THE TASK:
Will you quote precisely the lines that run from the top of the material below to the line containing "the COMBINED shift", both ends included?

^^^^^^^^

import Mathlib
import HarnessLib
import Summits.HubbardSuperconductivity.HubbardSuperconductivity.Theorems.KLProgrammeKLRegimeSplitPhValueTransferShifts

/-!
# Route `KLProgramme` — ENGINE (stmt-HubbardSuperconductivity-20437 `KLRegimeEngineV17F2`), row (c) binder #8 (★ v19 `hexLadMV`), the EXCHANGE p-h value row `RQ` OFF ITS DIAGONAL
# (`Qm ≠ x + y`): the COMBINED shift `p ↦ (σ p.1, p.2 + r)`, `r = Qm − x − y` (thermal frequency step AND momentum translation) — resolvent identity, two-shift shell data,
# combined reindexing and the abstract decomposition — brick O6l-a (O6h-a × O6k-a)
# (cell gate-hubbard-kl, seat hubbard-kl-k3c2-p2 g32, technique «thermal-bar induction n ≤ nScales β + 1 with EngineBoundsAtV4S sums»)

WHY.  After O6g `klph_exchangeRow_eq` the partner label of the rows door's `hQ` at a general pin is `p′ = (σ p.1, p.2 + Qm − x − y)`: the Matsubara index down by one AND the momentum
translated by `r := Qm − x − y` (`r = 0` is O6h's diagonal).  The two shifts compose: the translation is a bijection of the labels, the frequency step loses only the boundary
labels where the hard line vanishes (O6h-a `klph_derivWeight_eq_zero_of_boundary`).

§1 `klph_propCT_sub_general`, `klph_norm_propCT_sub_general_le` — `ĝ(p′) − ĝ(p) = (i(ω′ − ω) + (e − e′))·ĝ(p)ĝ(p′)`, `‖…‖ ≤ (|ω′ − ω| + |e′ − e|)·‖ĝ(p)‖‖ĝ(p′)‖` for ANY two labels.
§2 two-shift shell data: `klph_shift2_sq_ge_of_shell` (`Ẇ_Λ(p) ≠ 0`, `|ω′ − ω_p| ≤ a`, `|e′ − e_p| ≤ b`, `8(a + b) ≤ Λ` ⇒ `Λ²/16 ≤ ω′² + e′²`), `klph_norm_propCT_shift2_le` (`≤ 4/Λ`),
   `klph_memberSymbol_shift2_le` (`|Φ_j(t)(ν′,k̃′) − Φ_j(t)(p)| ≤ (128/Λ²)·(a(2Λ + a) + b(2Λ + b))`).
§3 `klph_sum_shift2_reindex` — `Σ_p[p.1 ≠ bottom]·g p (σ p.1, p.2 + r) = Σ_q[q.1 ≠ top]·g (τ q.1, q.2 − r) q`; `klph_exchange_transfer_decomp_abstract` — for `hard` vanishing at the
   boundary labels: `Σ_p[p.1 ≠ bottom]((soft p)(hard p′) + (hard p)(soft p′))·F p p′ = Σ_pΣ_s hard p·soft p·![F p″ p, F p p′] s + Σ_p hard p·((soft p″ − soft p)·F p″ p + (soft p′ − soft p)·F p p′)`
   with `p′ = (σ p.1, p.2 + r)`, `p″ = (τ p.1, p.2 − r)`; `klph_pair_corr_abstract_le` — the correction `≤ #{hard ≠ 0}·H·(2E·F∞)` for ANY two shift maps.
Pure algebra / calculus; no definitions; nothing asserts (c), K3 or superconductivity.  [cite: BenfattoGiulianiMastropietro2006, §2.5]
-/

noncomputable section

namespace Summit.HubbardSuperconductivity.HubbardSuperconductivity.Theorems.KLRegimeSplit

set_option linter.dupNamespace false -- summit = problem name (single-conjunct summit), D-0017

open Real Set Finset Literature.MathematicalPhysics.QuantumLattice
open Literature.Probability.LatticeModels hiding torusSupNorm
open Literature.MathematicalPhysics.QuantumLattice.BandSectorCounting
open Summit.HubbardSuperconductivity.HubbardSuperconductivity.Theorems.TwoPointAssembly
open Summit.HubbardSuperconductivity.HubbardSuperconductivity.Theorems.KLProgrammeLegKernels
open Summit.HubbardSuperconductivity.HubbardSuperconductivity.Theorems.KLRegimeWick
open Summit.HubbardSuperconductivity.HubbardSuperconductivity.Theorems.EngineV8
open Summit.HubbardSuperconductivity.HubbardSuperconductivity.Theorems.DispersionFlow
open Summit.HubbardSuperconductivity.HubbardSuperconductivity.Theorems.PerturbedFermiCurve

variable {L M : ℕ} [NeZero L] [NeZero M]

/-! ## §1 The resolvent identity for two arbitrary labels -/

section Resolvent

variable {β : ℝ} (μ : ℝ) (K : TrigPolyC4v)

omit [NeZero L] [NeZero M] in
/-- **Resolvent identity, both variables**: `ĝ(p′) − ĝ(p) = (i(ω′ − ω) + (e_p − e_{p′}))·ĝ(p)·ĝ(p′)` (`β ≠ 0`). -/
theorem klph_propCT_sub_general (hβ : β ≠ 0) (p p' : FreqMomentum L M) :
    propCT L M β μ K p' - propCT L M β μ K p =
      (Complex.I * ((matsubaraFreq β M p'.1 : ℂ) - (matsubaraFreq β M p.1 : ℂ)) + ((nambuXiCT L μ K p.2 : ℂ) - (nambuXiCT L μ K p'.2 : ℂ))) *
        propCT L M β μ K p * propCT L M β μ K p' := by
  obtain ⟨h1, h10⟩ := propCT_eq_one_div μ K hβ p
  obtain ⟨h2, h20⟩ := propCT_eq_one_div μ K hβ p'
  set a : ℂ := -Complex.I * (matsubaraFreq β M p.1 : ℂ) + (nambuXiCT L μ K p.2 : ℂ) with ha
  set a' : ℂ := -Complex.I * (matsubaraFreq β M p'.1 : ℂ) + (nambuXiCT L μ K p'.2 : ℂ) with ha'
  have hdiff : a - a' = Complex.I * ((matsubaraFreq β M p'.1 : ℂ) - (matsubaraFreq β M p.1 : ℂ)) + ((nambuXiCT L μ K p.2 : ℂ) - (nambuXiCT L μ K p'.2 : ℂ)) := by
    rw [ha, ha']; ring
  rw [h1, h2, one_div, one_div, inv_sub_inv h20 h10, hdiff, div_eq_mul_inv, mul_inv, mul_assoc]
  ring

^^^^^^^^

REPLY TO THE EXERCISE:
import Mathlib
import HarnessLib
import Summits.HubbardSuperconductivity.HubbardSuperconductivity.Theorems.KLProgrammeKLRegimeSplitPhValueTransferShifts

/-!
# Route `KLProgramme` — ENGINE (stmt-HubbardSuperconductivity-20437 `KLRegimeEngineV17F2`), row (c) binder #8 (★ v19 `hexLadMV`), the EXCHANGE p-h value row `RQ` OFF ITS DIAGONAL
# (`Qm ≠ x + y`): the COMBINED shift `p ↦ (σ p.1, p.2 + r)`, `r = Qm − x − y` (thermal frequency step AND momentum translation) — resolvent identity, two-shift shell data,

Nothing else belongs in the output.